BRIEF:
In the records below, find the line that contains "have hz : ∑" and the line that contains "exact hoff0' _ (T3 i₁ i₂ i₃". Set down exactly those lines and every line between them, and nothing more.

GIVEN DATA:
/-- **Regular centres pull back to regular centres along étale morphisms**: if the closed
subscheme `V(C) ⊆ X` is regular and `φ : X' → X` is étale (flat, unramified, locally of finite
type), `X` locally Noetherian, then `V(φ^*C) = V(C) ×_X X' ⊆ X'` is regular — the condition
"smooth centres" of BGMW Def. 3.1.3 [rendered: regular centres] for the induced sequence
`φ^*(X_i)` of Thm. 8.0.5. [cite: BierstoneGrigorievMilmanWlodarczyk2011, Thm. 8.0.5 with Def. 3.1.3] -/
theorem Scheme.IsRegular.subscheme_comap_of_etale [IsLocallyNoetherian X] (C : X.IdealSheafData)
    (hC : Scheme.IsRegular C.subscheme) : Scheme.IsRegular (C.comap φ).subscheme := by
  haveI : IsLocallyNoetherian C.subscheme := LocallyOfFiniteType.isLocallyNoetherian C.subschemeι
  haveI : Flat (pullback.snd φ C.subschemeι) := MorphismProperty.pullback_snd _ _ inferInstance
  haveI : FormallyUnramified (pullback.snd φ C.subschemeι) :=
    MorphismProperty.pullback_snd _ _ inferInstance
  haveI : LocallyOfFiniteType (pullback.snd φ C.subschemeι) :=
    MorphismProperty.pullback_snd _ _ inferInstance
  have hP : Scheme.IsRegular (pullback φ C.subschemeι) :=
    Scheme.IsRegular.of_flat_of_formallyUnramified (pullback.snd φ C.subschemeι) hC
  exact hP.of_iso (C.comapIso φ).inv

end Regular

/-! ## Simple normal crossings under étale pull-back -/

section SNC

variable {X' X : Scheme.{u}} (φ : X' ⟶ X) [FormallyUnramified φ] [LocallyOfFiniteType φ]
open Finset
open Literature.Computability.QuantumComplexity
open Literature.Computability.QuantumComplexity.BuzetChailloux (bxor zeroVec bxor_bxor_cancel_left bxor_zeroVec zeroVec_bxor bxor_comm
  bxor_self)
open Literature.Computability.QuantumComplexity.DerivativeWalsh (W)
set_option maxHeartbeats 400000 in
/-- **The transversal 5-flat identity for an abstract signed indicator of `Z`.**  `W_g = 64u''` with `g` cubic on 12 bits, `#Z = 768` for
`Z = {u'' even}`, six fibre representatives `m₁, …, m₆` (`tbc_fibres`); `S` an integer function with all parametrised 5-flat sums
`≡ 0 (mod 4)`, equal to the sign `(−1)^β` on `Z` and to `0` off `Z`.  Then (A) `m₁ ⊕ ⋯ ⊕ m₆ ∈ P` and (B) the six-point sign identity for
every `v, t₁, …, t₄ ∈ P` (module docstring).  `tbt_transversal` is the case `S = u'' − (−1)^f`. [this work] -/
theorem tzs_transversal (g : (Fin (6 + 6) → Bool) → Bool) (hg : IsDegLeFun 3 g)
    (u'' : (Fin (6 + 6) → Bool) → ℤ) (hu'' : ∀ x, W (fun y => signOf (g y)) x = (2 : ℝ) ^ 6 * (u'' x : ℝ))
    (h768 : #(univ.filter fun x : Fin (6 + 6) → Bool => ¬ Odd (u'' x)) = 768)
    (S : (Fin (6 + 6) → Bool) → ℤ)
    (hS5 : ∀ (b : Fin (6 + 6) → Bool) (a : Fin 5 → Fin (6 + 6) → Bool),
      (4 : ℤ) ∣ ∑ ε : Fin 5 → Bool, S (fun j => b j ^^ decide (Odd #(univ.filter fun i => ε i && a i j))))
    (β : (Fin (6 + 6) → Bool) → Bool)
    (hβ : ∀ x ∈ (univ.filter fun x : Fin (6 + 6) → Bool => ¬ Odd (u'' x)), S x = sZ (β x))
    (hoff0 : ∀ y, y ∉ (univ.filter fun x : Fin (6 + 6) → Bool => ¬ Odd (u'' x)) → S y = 0)
    (m₁ m₂ m₃ m₄ m₅ m₆ : Fin (6 + 6) → Bool)
    (hm₁ : m₁ ∈ (univ.filter fun x : Fin (6 + 6) → Bool => ¬ Odd (u'' x)))
    (hm₂ : m₂ ∈ (univ.filter fun x : Fin (6 + 6) → Bool => ¬ Odd (u'' x)))
    (hm₃ : m₃ ∈ (univ.filter fun x : Fin (6 + 6) → Bool => ¬ Odd (u'' x)))
    (hm₄ : m₄ ∈ (univ.filter fun x : Fin (6 + 6) → Bool => ¬ Odd (u'' x)))
    (hm₅ : m₅ ∈ (univ.filter fun x : Fin (6 + 6) → Bool => ¬ Odd (u'' x)))
    (hm₆ : m₆ ∈ (univ.filter fun x : Fin (6 + 6) → Bool => ¬ Odd (u'' x)))
    (hdist : ∀ a b, (a, b) ∈ [(m₁, m₂), (m₁, m₃), (m₁, m₄), (m₁, m₅), (m₁, m₆), (m₂, m₃), (m₂, m₄), (m₂, m₅), (m₂, m₆), (m₃, m₄),
      (m₃, m₅), (m₃, m₆), (m₄, m₅), (m₄, m₆), (m₅, m₆)] →
      bxor a b ∉ (univ.filter fun a : Fin (6 + 6) → Bool => ∀ x, decide (Odd (u'' (bxor x a))) = decide (Odd (u'' x))))
    (hcov : ∀ x ∈ (univ.filter fun x : Fin (6 + 6) → Bool => ¬ Odd (u'' x)),
      bxor m₁ x ∈ (univ.filter fun a : Fin (6 + 6) → Bool => ∀ x, decide (Odd (u'' (bxor x a))) = decide (Odd (u'' x))) ∨
      bxor m₂ x ∈ (univ.filter fun a : Fin (6 + 6) → Bool => ∀ x, decide (Odd (u'' (bxor x a))) = decide (Odd (u'' x))) ∨
      bxor m₃ x ∈ (univ.filter fun a : Fin (6 + 6) → Bool => ∀ x, decide (Odd (u'' (bxor x a))) = decide (Odd (u'' x))) ∨
      bxor m₄ x ∈ (univ.filter fun a : Fin (6 + 6) → Bool => ∀ x, decide (Odd (u'' (bxor x a))) = decide (Odd (u'' x))) ∨
      bxor m₅ x ∈ (univ.filter fun a : Fin (6 + 6) → Bool => ∀ x, decide (Odd (u'' (bxor x a))) = decide (Odd (u'' x))) ∨
      bxor m₆ x ∈ (univ.filter fun a : Fin (6 + 6) → Bool => ∀ x, decide (Odd (u'' (bxor x a))) = decide (Odd (u'' x)))) :
    bxor (bxor (bxor (bxor (bxor m₁ m₂) m₃) m₄) m₅) m₆ ∈
      (univ.filter fun a : Fin (6 + 6) → Bool => ∀ x, decide (Odd (u'' (bxor x a))) = decide (Odd (u'' x))) ∧
    ∀ v ∈ (univ.filter fun a : Fin (6 + 6) → Bool => ∀ x, decide (Odd (u'' (bxor x a))) = decide (Odd (u'' x))),
    ∀ t₁ ∈ (univ.filter fun a : Fin (6 + 6) → Bool => ∀ x, decide (Odd (u'' (bxor x a))) = decide (Odd (u'' x))),
    ∀ t₂ ∈ (univ.filter fun a : Fin (6 + 6) → Bool => ∀ x, decide (Odd (u'' (bxor x a))) = decide (Odd (u'' x))),
    ∀ t₃ ∈ (univ.filter fun a : Fin (6 + 6) → Bool => ∀ x, decide (Odd (u'' (bxor x a))) = decide (Odd (u'' x))),
    ∀ t₄ ∈ (univ.filter fun a : Fin (6 + 6) → Bool => ∀ x, decide (Odd (u'' (bxor x a))) = decide (Odd (u'' x))),
      (β (bxor m₁ v) ^^ β (bxor m₂ (bxor v t₁)) ^^ β (bxor m₃ (bxor v t₂)) ^^ β (bxor m₄ (bxor v t₃)) ^^ β (bxor m₅ (bxor v t₄)) ^^
        β (bxor (bxor (bxor (bxor (bxor m₁ m₂) m₃) m₄) m₅) (bxor (bxor (bxor (bxor v t₁) t₂) t₃) t₄))) = true := by
  classical
  set Z := (univ.filter fun x : Fin (6 + 6) → Bool => ¬ Odd (u'' x)) with hZdef
  set P := (univ.filter fun a : Fin (6 + 6) → Bool => ∀ x, decide (Odd (u'' (bxor x a))) = decide (Odd (u'' x))) with hPdef
  have hβ' : ∀ x ∈ Z, S x = sZ (β x) := hβ
  have hoff0' : ∀ y, y ∉ Z → S y = 0 := hoff0
  have hP0 : zeroVec ∈ P := tbc_P_zero u''
  have hPadd : ∀ a ∈ P, ∀ b ∈ P, bxor a b ∈ P := tbc_P_add u''
  have hZst : ∀ x ∈ Z, ∀ a ∈ P, bxor x a ∈ Z := fun x hx a ha => tbc_Z_stable u'' hx ha
  -- the six representatives as a set
  set M := ({m₁, m₂, m₃, m₄, m₅, m₆} : Finset (Fin (6 + 6) → Bool)) with hMdef
  obtain ⟨hM6, hpairM⟩ := tbl_six_set u'' m₁ m₂ m₃ m₄ m₅ m₆ hdist
  have i₁ : m₁ ∈ M := by simp [hMdef]
  have i₂ : m₂ ∈ M := by simp [hMdef]
  have i₃ : m₃ ∈ M := by simp [hMdef]
  have i₄ : m₄ ∈ M := by simp [hMdef]
  have i₅ : m₅ ∈ M := by simp [hMdef]
  have i₆ : m₆ ∈ M := by simp [hMdef]
  have hMZ : ∀ a ∈ M, a ∈ Z := by
    intro a ha
    simp only [hMdef, mem_insert, mem_singleton] at ha
    rcases ha with rfl | rfl | rfl | rfl | rfl | rfl <;> assumption
  have hcovM : ∀ x ∈ Z, ∃ a ∈ M, bxor a x ∈ P := by
    intro x hx
    rcases hcov x hx with h | h | h | h | h | h
    · exact ⟨m₁, i₁, h⟩
    · exact ⟨m₂, i₂, h⟩
    · exact ⟨m₃, i₃, h⟩
    · exact ⟨m₄, i₄, h⟩
    · exact ⟨m₅, i₅, h⟩
    · exact ⟨m₆, i₆, h⟩
  have hne : ∀ a b, bxor a b ∉ P → a ≠ b := by
    rintro a b h rfl; rw [bxor_self] at h; exact h hP0
  have n12 := hne _ _ (hdist m₁ m₂ (by simp)); have n13 := hne _ _ (hdist m₁ m₃ (by simp))
  have n14 := hne _ _ (hdist m₁ m₄ (by simp)); have n15 := hne _ _ (hdist m₁ m₅ (by simp))
  have n23 := hne _ _ (hdist m₂ m₃ (by simp)); have n24 := hne _ _ (hdist m₂ m₄ (by simp))
  have n25 := hne _ _ (hdist m₂ m₅ (by simp)); have n34 := hne _ _ (hdist m₃ m₄ (by simp))
  have n35 := hne _ _ (hdist m₃ m₅ (by simp)); have n45 := hne _ _ (hdist m₄ m₅ (by simp))
  have d56 := hdist m₅ m₆ (by simp)
  -- no four labels dependent (`tbl_no_four`), and its consequences off `Z`
  have NF : ∀ {a b c d : Fin (6 + 6) → Bool}, a ∈ M → b ∈ M → c ∈ M → d ∈ M → a ≠ b → a ≠ c → a ≠ d → b ≠ c → b ≠ d → c ≠ d →
      bxor (bxor a b) (bxor c d) ∉ P :=
    fun ha hb hc hd => tbl_no_four g hg u'' hu'' h768 M hM6 hMZ hpairM hcovM ha hb hc hd
  have T3 : ∀ {a b c : Fin (6 + 6) → Bool}, a ∈ M → b ∈ M → c ∈ M → a ≠ b → a ≠ c → b ≠ c →
      ∀ p ∈ P, bxor (bxor (bxor a b) c) p ∉ Z := by
    intro a b c ha hb hc hab hac hbc p hp hx
    obtain ⟨m, hm, hmx⟩ := hcovM _ hx
    have h4 : bxor (bxor m a) (bxor b c) ∈ P := by
      have := hPadd _ hmx _ hp; rwa [tbt_idM] at this
    by_cases hma : m = a
    · subst hma; rw [bxor_self, zeroVec_bxor] at h4; exact hpairM _ hb _ hc hbc h4
    by_cases hmb : m = b
    · subst hmb; rw [tbt_idb] at h4; exact hpairM _ ha _ hc hac h4
    by_cases hmc : m = c
    · subst hmc; rw [tbt_idc] at h4; exact hpairM _ ha _ hb hab h4
    · exact NF hm ha hb hc hma hmb hmc hab hac hbc h4
  have T5 : bxor (bxor (bxor (bxor (bxor m₁ m₂) m₃) m₄) m₅) m₆ ∉ P → ∀ p ∈ P, bxor (bxor (bxor (bxor (bxor m₁ m₂) m₃) m₄) m₅) p ∉ Z := by
    intro hr p hp hx
    obtain ⟨m, hm, hmx⟩ := hcovM _ hx
    have h5 : bxor m (bxor (bxor (bxor (bxor m₁ m₂) m₃) m₄) m₅) ∈ P := by
      have := hPadd _ hmx _ hp; rwa [tbt_idT] at this
    simp only [hMdef, mem_insert, mem_singleton] at hm
    rcases hm with rfl | rfl | rfl | rfl | rfl | rfl
    · rw [tbt_s1] at h5; exact NF i₂ i₃ i₄ i₅ n23 n24 n25 n34 n35 n45 h5
    · rw [tbt_s2] at h5; exact NF i₁ i₃ i₄ i₅ n13 n14 n15 n34 n35 n45 h5
    · rw [tbt_s3] at h5; exact NF i₁ i₂ i₄ i₅ n12 n14 n15 n24 n25 n45 h5
    · rw [tbt_s4] at h5; exact NF i₁ i₂ i₃ i₅ n12 n13 n15 n23 n25 n35 h5
    · rw [tbt_s5] at h5; exact NF i₁ i₂ i₃ i₄ n12 n13 n14 n23 n24 n34 h5
    · rw [bxor_comm] at h5; exact hr h5
  -- the hyperplane containing `Z`, and a direction `u` leaving it
  obtain ⟨z₀, u, t, ht, hu, hZt⟩ := tbt_hyperplane g hg u'' hu'' h768
  have txl : ∀ x y : Fin (6 + 6) → Bool, twist (bxor x y) z₀ = twist x z₀ * twist y z₀ := fun x y => Simon.twist_xor_left x y z₀
  have htt : t * t = 1 := by rcases ht with rfl | rfl <;> norm_num
  have ht0 : t ≠ 0 := by rcases ht with rfl | rfl <;> norm_num
  have hPt : ∀ p ∈ P, twist p z₀ = 1 := by
    intro p hp
    have h1 := hZt _ (hZst _ hm₁ _ hp)
    rw [txl, hZt _ hm₁] at h1
    rcases Simon.twist_eq_one_or p z₀ with h | h
    · exact h
    · exfalso; rw [h] at h1; apply ht0; linarith
  have hoffZ : ∀ x, twist x z₀ = -t → x ∉ Z := by
    intro x hx hxZ; rw [hZt x hxZ] at hx; apply ht0; linarith
  -- the 5-flat computation
  have main : ∀ v ∈ P, ∀ t₁ ∈ P, ∀ t₂ ∈ P, ∀ t₃ ∈ P, ∀ t₄ ∈ P,
      (4 : ℤ) ∣ S (bxor m₁ v) + S (bxor m₂ (bxor v t₁)) + S (bxor m₃ (bxor v t₂)) + S (bxor m₄ (bxor v t₃)) + S (bxor m₅ (bxor v t₄)) +
        S (bxor (bxor (bxor (bxor (bxor m₁ m₂) m₃) m₄) m₅) (bxor (bxor (bxor (bxor v t₁) t₂) t₃) t₄)) := by
    intro v hv t₁ ht₁ t₂ ht₂ t₃ ht₃ t₄ ht₄
    obtain ⟨B, hB⟩ : ∃ B : Fin (6 + 6) → Bool, B = bxor m₁ v := ⟨_, rfl⟩
    obtain ⟨D₁, hD₁⟩ : ∃ D : Fin (6 + 6) → Bool, D = bxor (bxor m₁ m₂) t₁ := ⟨_, rfl⟩
    obtain ⟨D₂, hD₂⟩ : ∃ D : Fin (6 + 6) → Bool, D = bxor (bxor m₁ m₃) t₂ := ⟨_, rfl⟩
    obtain ⟨D₃, hD₃⟩ : ∃ D : Fin (6 + 6) → Bool, D = bxor (bxor m₁ m₄) t₃ := ⟨_, rfl⟩
    obtain ⟨D₄, hD₄⟩ : ∃ D : Fin (6 + 6) → Bool, D = bxor (bxor m₁ m₅) t₄ := ⟨_, rfl⟩
    have h5 : (4 : ℤ) ∣ ∑ ε : Fin 5 → Bool, S (fun j => B j ^^ decide (Odd #(univ.filter fun i =>
        ε i && (![u, D₁, D₂, D₃, D₄] : Fin 5 → Fin (6 + 6) → Bool) i j))) := hS5 B ![u, D₁, D₂, D₃, D₄]
    rw [fr_sum_peel S B u ![D₁, D₂, D₃, D₄]] at h5
    -- the `u`-translates leave the hyperplane
    set V₀ := (univ.filter fun d : Fin (6 + 6) → Bool => twist d z₀ = 1) with hV₀
    have hV0 : zeroVec ∈ V₀ := mem_filter.2 ⟨mem_univ _, by simp [twist, zeroVec]⟩
    have hQ : ∀ x : Fin (6 + 6) → Bool, twist x z₀ = t → ∀ a ∈ V₀, twist (bxor x a) z₀ = t := fun x hx a ha => by
      rw [txl, hx, (mem_filter.1 ha).2, mul_one]
    have hBt : twist B z₀ = t := by rw [hB, txl, hZt _ hm₁, hPt _ hv, mul_one]
    have mkV : ∀ m t', m ∈ Z → t' ∈ P → bxor (bxor m₁ m) t' ∈ V₀ := fun m t' hm ht' =>
      mem_filter.2 ⟨mem_univ _, by rw [txl, txl, hZt _ hm₁, hZt _ hm, hPt _ ht', htt, one_mul]⟩
    have hVD₁ : D₁ ∈ V₀ := hD₁ ▸ mkV m₂ t₁ hm₂ ht₁
    have hVD₂ : D₂ ∈ V₀ := hD₂ ▸ mkV m₃ t₂ hm₃ ht₂
    have hVD₃ : D₃ ∈ V₀ := hD₃ ▸ mkV m₄ t₃ hm₄ ht₃
    have hVD₄ : D₄ ∈ V₀ := hD₄ ▸ mkV m₅ t₄ hm₅ ht₄
    have hDs : ∀ i, (![D₁, D₂, D₃, D₄] : Fin 4 → Fin (6 + 6) → Bool) i ∈ V₀ := by
      intro i; fin_cases i <;> assumption
    have hflat : ∀ ε : Fin 4 → Bool, twist (fun j => B j ^^ decide (Odd #(univ.filter fun i =>
        ε i && (![D₁, D₂, D₃, D₄] : Fin 4 → Fin (6 + 6) → Bool) i j))) z₀ = t :=
      ws_flatPt_mem V₀ hV0 (fun x => twist x z₀ = t) hQ 4 B hBt ![D₁, D₂, D₃, D₄] hDs
    have hz : ∑ ε : Fin 4 → Bool, S (bxor (fun j => B j ^^ decide (Odd #(univ.filter fun i =>
        ε i && (![D₁, D₂, D₃, D₄] : Fin 4 → Fin (6 + 6) → Bool) i j))) u) = 0 :=
      sum_eq_zero fun ε _ => hoff0' _ (hoffZ _ (by rw [txl, hflat ε, hu, mul_neg_one]))
    rw [hz, add_zero, fr_sum4] at h5
    -- the sixteen points: ten lie off `Z`
    have z4 : S (bxor (bxor B D₂) D₁) = 0 := by
      rw [hB, hD₁, hD₂, tbt_id2]
      exact hoff0' _ (T3 i₁ i₂ i₃ n12 n13 n23 _ (hPadd _ (hPadd _ hv _ ht₁) _ ht₂))
    have z6 : S (bxor (bxor B D₃) D₁) = 0 := by
      rw [hB, hD₁, hD₃, tbt_id2]
      exact hoff0' _ (T3 i₁ i₂ i₄ n12 n14 n24 _ (hPadd _ (hPadd _ hv _ ht₁) _ ht₃))
    have z7 : S (bxor (bxor B D₃) D₂) = 0 := by
      rw [hB, hD₂, hD₃, tbt_id2]
      exact hoff0' _ (T3 i₁ i₃ i₄ n13 n14 n34 _ (hPadd _ (hPadd _ hv _ ht₂) _ ht₃))
    have z8 : S (bxor (bxor (bxor B D₃) D₂) D₁) = 0 := by
      rw [hB, hD₁, hD₂, hD₃, tbt_id3]
      exact hoff0' _ (T3 i₂ i₃ i₄ n23 n24 n34 _ (hPadd _ (hPadd _ (hPadd _ hv _ ht₁) _ ht₂) _ ht₃))
    have z10 : S (bxor (bxor B D₄) D₁) = 0 := by
      rw [hB, hD₁, hD₄, tbt_id2]
      exact hoff0' _ (T3 i₁ i₂ i₅ n12 n15 n25 _ (hPadd _ (hPadd _ hv _ ht₁) _ ht₄))
    have z11 : S (bxor (bxor B D₄) D₂) = 0 := by
      rw [hB, hD₂, hD₄, tbt_id2]
      exact hoff0' _ (T3 i₁ i₃ i₅ n13 n15 n35 _ (hPadd _ (hPadd _ hv _ ht₂) _ ht₄))
    have z12 : S (bxor (bxor (bxor B D₄) D₂) D₁) = 0 := by
      rw [hB, hD₁, hD₂, hD₄, tbt_id3]
      exact hoff0' _ (T3 i₂ i₃ i₅ n23 n25 n35 _ (hPadd _ (hPadd _ (hPadd _ hv _ ht₁) _ ht₂) _ ht₄))
    have z13 : S (bxor (bxor B D₄) D₃) = 0 := by
      rw [hB, hD₃, hD₄, tbt_id2]
      exact hoff0' _ (T3 i₁ i₄ i₅ n14 n15 n45 _ (hPadd _ (hPadd _ hv _ ht₃) _ ht₄))
    have z14 : S (bxor (bxor (bxor B D₄) D₃) D₁) = 0 := by
      rw [hB, hD₁, hD₃, hD₄, tbt_id3]
      exact hoff0' _ (T3 i₂ i₄ i₅ n24 n25 n45 _ (hPadd _ (hPadd _ (hPadd _ hv _ ht₁) _ ht₃) _ ht₄))
    have z15 : S (bxor (bxor (bxor B D₄) D₃) D₂) = 0 := by
      rw [hB, hD₂, hD₃, hD₄, tbt_id3]
      exact hoff0' _ (T3 i₃ i₄ i₅ n34 n35 n45 _ (hPadd _ (hPadd _ (hPadd _ hv _ ht₂) _ ht₃) _ ht₄))
    -- the six points in (or conditionally in) `Z`
    have k2 : S (bxor B D₁) = S (bxor m₂ (bxor v t₁)) := by
      rw [hB, hD₁, tbt_id1]
    have k3 : S (bxor B D₂) = S (bxor m₃ (bxor v t₂)) := by
      rw [hB, hD₂, tbt_id1]
    have k5 : S (bxor B D₃) = S (bxor m₄ (bxor v t₃)) := by
      rw [hB, hD₃, tbt_id1]
    have k9 : S (bxor B D₄) = S (bxor m₅ (bxor v t₄)) := by
      rw [hB, hD₄, tbt_id1]
    have k16 : S (bxor (bxor (bxor (bxor B D₄) D₃) D₂) D₁) = S (bxor (bxor (bxor (bxor (bxor m₁ m₂) m₃) m₄) m₅) (bxor (bxor (bxor (bxor v t₁) t₂) t₃) t₄)) := by
      rw [hB, hD₁, hD₂, hD₃, hD₄, tbt_id4]
    rw [z4, z6, z7, z8, z10, z11, z12, z13, z14, z15, k2, k3, k5, k9, k16, hB] at h5
    simpa only [add_zero] using h5
  -- (A): `r ∈ P`, else five signs would sum to `0 mod 4`
  have hA : bxor (bxor (bxor (bxor (bxor m₁ m₂) m₃) m₄) m₅) m₆ ∈ P := by
    by_contra hr
    have h := main zeroVec hP0 zeroVec hP0 zeroVec hP0 zeroVec hP0 zeroVec hP0
    simp only [bxor_zeroVec] at h
    have hS : S (bxor (bxor (bxor (bxor m₁ m₂) m₃) m₄) m₅) = 0 := hoff0' _ (by simpa only [bxor_zeroVec] using T5 hr zeroVec hP0)
    rw [hS, add_zero, hβ' _ hm₁, hβ' _ hm₂, hβ' _ hm₃, hβ' _ hm₄, hβ' _ hm₅] at h
    exact tbt_five _ _ _ _ _ h
  refine ⟨hA, fun v hv t₁ ht₁ t₂ ht₂ t₃ ht₃ t₄ ht₄ => ?_⟩
  have h := main v hv t₁ ht₁ t₂ ht₂ t₃ ht₃ t₄ ht₄
  have hT : (bxor (bxor (bxor (bxor v t₁) t₂) t₃) t₄) ∈ P := hPadd _ (hPadd _ (hPadd _ (hPadd _ hv _ ht₁) _ ht₂) _ ht₃) _ ht₄
  have hlast : bxor (bxor (bxor (bxor (bxor m₁ m₂) m₃) m₄) m₅) (bxor (bxor (bxor (bxor v t₁) t₂) t₃) t₄) ∈ Z := by
    rw [tbt_idL (bxor (bxor (bxor (bxor m₁ m₂) m₃) m₄) m₅) m₆]
    exact hZst _ hm₆ _ (hPadd _ hA _ hT)
  rw [hβ' _ (hZst _ hm₁ _ hv), hβ' _ (hZst _ hm₂ _ (hPadd _ hv _ ht₁)), hβ' _ (hZst _ hm₃ _ (hPadd _ hv _ ht₂)),
    hβ' _ (hZst _ hm₄ _ (hPadd _ hv _ ht₃)), hβ' _ (hZst _ hm₅ _ (hPadd _ hv _ ht₄)), hβ' _ hlast] at h
  exact tbt_six _ _ _ _ _ _ h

TASK ANSWER:
    have hz : ∑ ε : Fin 4 → Bool, S (bxor (fun j => B j ^^ decide (Odd #(univ.filter fun i =>
        ε i && (![D₁, D₂, D₃, D₄] : Fin 4 → Fin (6 + 6) → Bool) i j))) u) = 0 :=
      sum_eq_zero fun ε _ => hoff0' _ (hoffZ _ (by rw [txl, hflat ε, hu, mul_neg_one]))
    rw [hz, add_zero, fr_sum4] at h5
    -- the sixteen points: ten lie off `Z`
    have z4 : S (bxor (bxor B D₂) D₁) = 0 := by
      rw [hB, hD₁, hD₂, tbt_id2]
      exact hoff0' _ (T3 i₁ i₂ i₃ n12 n13 n23 _ (hPadd _ (hPadd _ hv _ ht₁) _ ht₂))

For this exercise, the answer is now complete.